BEGIN THE INPUT

import Literature.MathematicalPhysics.QuantumLattice.FermiRG.BGM2003SectorPropagators
import Literature.MathematicalPhysics.QuantumLattice.SectorSymbolMasterSmooth
import HarnessLib

/-!
# Benfatto–Giuliani–Mastropietro 2003, Lemma 2.1 [lm3.1] (3.22) — proof, part 1: the Fermi frame of a
general symmetric dispersion, the anisotropic chart down to scale zero, and the smooth shell bump

Topic `Literature/MathematicalPhysics/QuantumLattice/FermiRG`; theorem-and-construction companion (seat t3) of
the statement file `BGM2003SectorPropagators.lean` (F3c), whose CLOSED NAMED FACT
`BGM2003.lemma21_sectorPropagatorDecay` (BGM 2003 Lemma 2.1, the decay (3.22) of the single-scale sector
propagator `g^{(h)}_ω` with all derivative orders, for the GENERAL class `DispersionHyp` of §1.2) is
discharged in the sequel files `BGM2003SectorPropagatorDecayMaster.lean` / `…DecayProof.lean`.  Nothing of
F3a/F3b/F3c/F3d is edited or restated; no new named fact is introduced (D-0026).

* G. Benfatto, A. Giuliani, V. Mastropietro, *Low temperature analysis of two-dimensional Fermi systems with
  symmetric Fermi surface*, Ann. Henri Poincaré 4 (2003) 137–193, arXiv:cond-mat/0207210
  [BenfattoGiulianiMastropietro2003]; §7.2 (p.27 L28–52 of the materialised TeX): «Lemma 2.1 can be proved
  very easily in the case of an interaction with elliptic symmetry, by using simple integration by parts
  arguments. In order to get the proof in the general case, it is sufficient to find a change of variables,
  well defined on the support of `F_{h,ω}` …».

## The route (the paper's §7.2, in the form the tree PROVED for the Hubbard band at order zero)

The tree's chain `SectorPropagatorSupBound → SectorPropagatorFourier → SectorChartPoint → SectorSymbolMaster{,Box,
Smooth,Zero} → SectorPropagatorDecay.sectorPropagator_decay` proves BGM 2006 Lemma 2.2 (= BGM 2003 (3.22) at
`(n₀,n₁,n₂) = 0`) for the HUBBARD dispersion at `-4 < μ < -2 - √2`, by exhibiting the rescaled symbol as the
value at `s = γ^{h/2} = 2^{-n}` of ONE function smooth in `(θ₀, s, t)` down to `s = 0` (Hadamard's lemma in the
scale parameter, `Analysis/Calculus/SlopeQuotient`), so that the `h`-uniform `C^N` symbol bounds follow by
compactness and the decay by `Analysis/Fourier/FourierDecayFromDerivBounds`.  This file redoes the
model-dependent first third of that chain for an ABSTRACT datum `(ε, μ, e₀, u)` satisfying F3b's
`BGM2003.DispersionHyp`:

* §1 the `e = 0` frame of F3b — `p⃗_F(θ) = fermiPoint u θ`, `n⃗(θ) = unitNormal u θ 0`, `τ⃗(θ) = unitTangent u θ 0`
  ((3.21)/(A1.6)–(A1.7)): orthonormal and positively oriented, smooth in `θ`, `dp⃗_F/dθ = s'(θ) τ⃗(θ)`, and the
  tangency `∇ε(p⃗_F(θ))·τ⃗(θ) = 0` (differentiate `ε(p⃗_F(θ)) ≡ μ`, `DispersionHyp.level` at `e = 0`);
* §2 the polar description of the shell `ℬ = shell u e₀` (A1.1): `e ↦ u(θ,e)` is strictly increasing on
  `[-e₀, e₀]` (`∂_e u = (∇ε·e⃗_r)⁻¹ > 0`, (2.8b)), so `ℬ ∩ {ρ e⃗_r(θ)} = {u(θ,-e₀) ≤ ρ ≤ u(θ,e₀)}`, and — the one
  place where (2.8b) is used OFF the Fermi curve — a radial margin: for some `δ > 0`, points within radial
  distance `δ` outside `ℬ` have `|ε - μ| > e₀` (uniform continuity of `∇ε·e⃗_r` on a compact set + the mean value
  theorem);
* §3 the smooth **shell bump** `χ` (`BGM2003.shellBump`): `χ = 1` on `ℬ`, `χ` smooth on `ℝ²`, and `χ(k⃗) ≠ 0`,
  `k⃗ ∉ ℬ ⟹ |ε(k⃗) - μ| > e₀` — this replaces the indicator of `ℬ` in F3c's `sectorCutoff` by a smooth factor
  WITHOUT changing the integrand (the shell profile `f_h` vanishes where they differ), exactly as the tree's
  `zoneBump` does for the Hubbard band;
* §4 the anisotropic chart `k⃗(θ₀,a,b;s) = p⃗_F(θ₀) + s²a n⃗(θ₀) + s b τ⃗(θ₀)` (`BGM2003.chartPt`; (3.21a) with
  `k'₁ = γ^h a`, `k'₂ = γ^{h/2} b`), the rescaled dispersion `Ẽ` with `ε(k⃗) - μ = s² Ẽ` smooth down to `s = 0`
  (`BGM2003.rescaledEps`, second-order `slopeQuot`; uses §1's tangency), and the rescaled truncated relative
  angle `Ã` with `Θ = s Ã` (`BGM2003.rescaledAng`, via the tree's globally smooth `truncArg`).

Everything here is PROVED; the definitions are `chartPt`, `epsFun`, `rescaledEps`, `uFun`, `angFun`,
`rescaledAng`, `radialSlope`, `shellBump` (technical constructions of the proof, cited to the step of the paper they serve).
-/

noncomputable section

open Real Set Complex Function Filter
open scoped Topology ContDiff
open Literature.Analysis.Calculus Literature.Analysis.SpecialFunctions

namespace Literature.MathematicalPhysics.QuantumLattice.FermiRG

/-! ### §0. Coordinates of `e⃗_r`, `e⃗_t` -/

/-- `e⃗_t(θ)₀ = -sin θ`. [folklore] -/
@[simp] private theorem tdir_apply_zero (θ : ℝ) : tdir θ 0 = -Real.sin θ := rfl

/-- `e⃗_t(θ)₁ = cos θ`. [folklore] -/
@[simp] private theorem tdir_apply_one (θ : ℝ) : tdir θ 1 = Real.cos θ := rfl

/-- `k₁ + ik₂` of `ρ e⃗_r(θ)` is `ρ e^{iθ}`. [cite: BenfattoGiulianiMastropietro2003, §7.1 (A1.1) p.26 (L16–22)] -/
theorem momToComplex_smul_dir (ρ θ : ℝ) : momToComplex (ρ • dir θ) = (ρ : ℂ) * exp ((θ : ℂ) * I) := by
  apply Complex.ext
  · simp [Complex.exp_ofReal_mul_I_re]
  · simp [Complex.exp_ofReal_mul_I_im]

/-- `‖ρ e⃗_r(θ)‖ = ρ` for `ρ ≥ 0` (norm of `k₁ + ik₂`). [cite: BenfattoGiulianiMastropietro2003, §7.1 (A1.1) p.26 (L16–22)] -/
theorem norm_momToComplex_smul_dir {ρ : ℝ} (hρ : 0 ≤ ρ) (θ : ℝ) : ‖momToComplex (ρ • dir θ)‖ = ρ := by
  rw [momToComplex_smul_dir, norm_mul, Complex.norm_exp_ofReal_mul_I, mul_one, Complex.norm_real,
    Real.norm_eq_abs, abs_of_nonneg hρ]

/-- The polar angle of `ρ e⃗_r(θ)`, `ρ > 0`, is `θ` up to a multiple of `2π`. [cite: BenfattoGiulianiMastropietro2003, §7.1 (A1.1) p.26 (L16–22)] -/
theorem polarAngle_smul_dir {ρ : ℝ} (hρ : 0 < ρ) (θ : ℝ) : ∃ m : ℤ, polarAngle (ρ • dir θ) = θ + 2 * π * m := by
  rw [polarAngle, momToComplex_smul_dir, Complex.arg_real_mul _ hρ, Complex.arg_exp_mul_I]
  refine ⟨-toIocDiv (mul_pos two_pos Real.pi_pos) (-π) θ, ?_⟩
  rw [toIocMod]
  push_cast
  ring

namespace BGM2003

variable {ε : (Fin 2 → ℝ) → ℝ} {μ e₀ : ℝ} {u : ℝ → ℝ → ℝ}

/-! ### §1. The `e = 0` frame of a `DispersionHyp` datum -/

/-- `θ ↦ u(θ, e)` is smooth on `ℝ` for every fixed `|e| ≤ e₀` (F3b's `DispersionHyp.smooth_u`: `u` is `C^∞`
on `𝕋¹ × (-e₁, e₁)`, `e₁ > e₀`). [cite: BenfattoGiulianiMastropietro2003, §1.2 item 1 p.4 (L97–105)] -/
theorem DispersionHyp.contDiff_radius (hD : DispersionHyp ε μ e₀ u) {e : ℝ} (he : |e| ≤ e₀) :
    ContDiff ℝ ∞ fun θ => u θ e := by
  obtain ⟨e₁, he₁, hU⟩ := hD.smooth_u
  have hmem : ∀ θ : ℝ, ((fun θ : ℝ => ((θ, e) : ℝ × ℝ)) θ) ∈ (univ : Set ℝ) ×ˢ Ioo (-e₁) e₁ := by
    intro θ
    refine ⟨mem_univ _, ?_, ?_⟩ <;> [linarith [(abs_le.1 he).1]; linarith [(abs_le.1 he).2]]
  exact hU.comp_contDiff (contDiff_id.prodMk contDiff_const) hmem

/-- `e ↦ u(θ, e)` is differentiable at every `|e| < e₁`, in particular on `(-e₀, e₀)` and at `±e₀`'s
neighbourhoods: precisely, `ContDiffOn` on `Ioo (-e₀') e₀'` for some `e₀' > e₀`. [cite: BenfattoGiulianiMastropietro2003, §1.2 item 1 p.4 (L97–105)] -/
theorem DispersionHyp.exists_contDiffOn_radius_e (hD : DispersionHyp ε μ e₀ u) :
    ∃ e₁ : ℝ, e₀ < e₁ ∧ ∀ θ : ℝ, ContDiffOn ℝ ∞ (fun e => u θ e) (Ioo (-e₁) e₁) := by
  obtain ⟨e₁, he₁, hU⟩ := hD.smooth_u
  refine ⟨e₁, he₁, fun θ => ?_⟩
  have hg : ContDiffOn ℝ ∞ (fun e : ℝ => ((θ, e) : ℝ × ℝ)) (Ioo (-e₁) e₁) :=
    (contDiff_const.prodMk contDiff_id).contDiffOn
  exact hU.comp hg fun e he => ⟨mem_univ _, he⟩

/-- `u(θ, e) > 0` on the shell, with a uniform lower bound (`DispersionHyp.u_pos`). [cite: BenfattoGiulianiMastropietro2003, §1.2 item 1 p.4 (L97–105)] -/
theorem DispersionHyp.radius_pos (hD : DispersionHyp ε μ e₀ u) (θ : ℝ) {e : ℝ} (he : |e| ≤ e₀) : 0 < u θ e := by
  obtain ⟨c, hc, hcu⟩ := hD.u_pos
  exact hc.trans_le (hcu θ e he)

/-- `u'(θ) = ∂_θ u(θ,0)` is smooth. [cite: BenfattoGiulianiMastropietro2003, §7.1 (A1.6)–(A1.7) p.26 (L35–52)] -/
theorem DispersionHyp.contDiff_radiusDeriv (hD : DispersionHyp ε μ e₀ u) {e : ℝ} (he : |e| ≤ e₀) :
    ContDiff ℝ ∞ fun θ => radiusDeriv u θ e := by
  have h := (contDiff_infty_iff_deriv.mp (hD.contDiff_radius he)).2
  exact h

/-- `θ ↦ u(θ, 0)` has derivative `u'(θ) = radiusDeriv u θ 0`. [cite: BenfattoGiulianiMastropietro2003, §7.1 (A1.6)–(A1.7) p.26 (L35–52)] -/
theorem DispersionHyp.hasDerivAt_radius (hD : DispersionHyp ε μ e₀ u) {e : ℝ} (he : |e| ≤ e₀) (θ : ℝ) :
    HasDerivAt (fun ϑ => u ϑ e) (radiusDeriv u θ e) θ :=
  ((hD.contDiff_radius he).differentiable (by simp)).differentiableAt.hasDerivAt

/-- `s'(θ) = √(u'² + u²) > 0`. [cite: BenfattoGiulianiMastropietro2003, §7.1 (A1.6) p.26 (L41)] -/
theorem DispersionHyp.speed_pos (hD : DispersionHyp ε μ e₀ u) (θ : ℝ) {e : ℝ} (he : |e| ≤ e₀) : 0 < speed u θ e := by
  unfold speed
  have hu := hD.radius_pos θ he
  exact Real.sqrt_pos.2 (by positivity)

/-- `s'(θ)² = u'² + u²`. [cite: BenfattoGiulianiMastropietro2003, §7.1 (A1.6)–(A1.7) p.26 (L35–52)] -/
theorem speed_sq (u : ℝ → ℝ → ℝ) (θ e : ℝ) : speed u θ e ^ 2 = radiusDeriv u θ e ^ 2 + u θ e ^ 2 :=
  Real.sq_sqrt (by positivity)

/-- `s'(θ)` is smooth in `θ` (at `|e| ≤ e₀`). [cite: BenfattoGiulianiMastropietro2003, §7.1 (A1.6)–(A1.7) p.26 (L35–52)] -/
theorem DispersionHyp.contDiff_speed (hD : DispersionHyp ε μ e₀ u) {e : ℝ} (he : |e| ≤ e₀) :
    ContDiff ℝ ∞ fun θ => speed u θ e := by
  unfold speed
  refine ContDiff.sqrt (((hD.contDiff_radiusDeriv he).pow 2).add ((hD.contDiff_radius he).pow 2)) fun θ => ?_
  have := hD.radius_pos θ he
  positivity

/-- Components of `n⃗(θ,e)`: `n₀ = (u cos θ + u' sin θ)/s'`. [cite: BenfattoGiulianiMastropietro2003, §7.1 (A1.7) p.26 (L45–50)] -/
theorem unitNormal_apply_zero (u : ℝ → ℝ → ℝ) (θ e : ℝ) :
    unitNormal u θ e 0 = (speed u θ e)⁻¹ * (u θ e * Real.cos θ + radiusDeriv u θ e * Real.sin θ) := by
  simp [unitNormal, sub_eq_add_neg]

/-- Components of `n⃗(θ,e)`: `n₁ = (u sin θ - u' cos θ)/s'`. [cite: BenfattoGiulianiMastropietro2003, §7.1 (A1.7) p.26 (L45–50)] -/
theorem unitNormal_apply_one (u : ℝ → ℝ → ℝ) (θ e : ℝ) :
    unitNormal u θ e 1 = (speed u θ e)⁻¹ * (u θ e * Real.sin θ - radiusDeriv u θ e * Real.cos θ) := by
  simp [unitNormal]

/-- Components of `τ⃗(θ,e)`: `τ₀ = (u' cos θ - u sin θ)/s'`. [cite: BenfattoGiulianiMastropietro2003, §7.1 (A1.6) p.26 (L35–41)] -/
theorem unitTangent_apply_zero (u : ℝ → ℝ → ℝ) (θ e : ℝ) :
    unitTangent u θ e 0 = (speed u θ e)⁻¹ * (radiusDeriv u θ e * Real.cos θ - u θ e * Real.sin θ) := by
  simp [unitTangent, sub_eq_add_neg]

/-- Components of `τ⃗(θ,e)`: `τ₁ = (u' sin θ + u cos θ)/s'`. [cite: BenfattoGiulianiMastropietro2003, §7.1 (A1.6) p.26 (L35–41)] -/
theorem unitTangent_apply_one (u : ℝ → ℝ → ℝ) (θ e : ℝ) :
    unitTangent u θ e 1 = (speed u θ e)⁻¹ * (radiusDeriv u θ e * Real.sin θ + u θ e * Real.cos θ) := by
  simp [unitTangent]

END THE INPUT

WHAT THIS TASK INVOLVES
Scan the records above for the word "lean". Show each line in which it appears.

REPLY
the statement file `BGM2003SectorPropagators.lean` (F3c), whose CLOSED NAMED FACT
discharged in the sequel files `BGM2003SectorPropagatorDecayMaster.lean` / `…DecayProof.lean`.  Nothing of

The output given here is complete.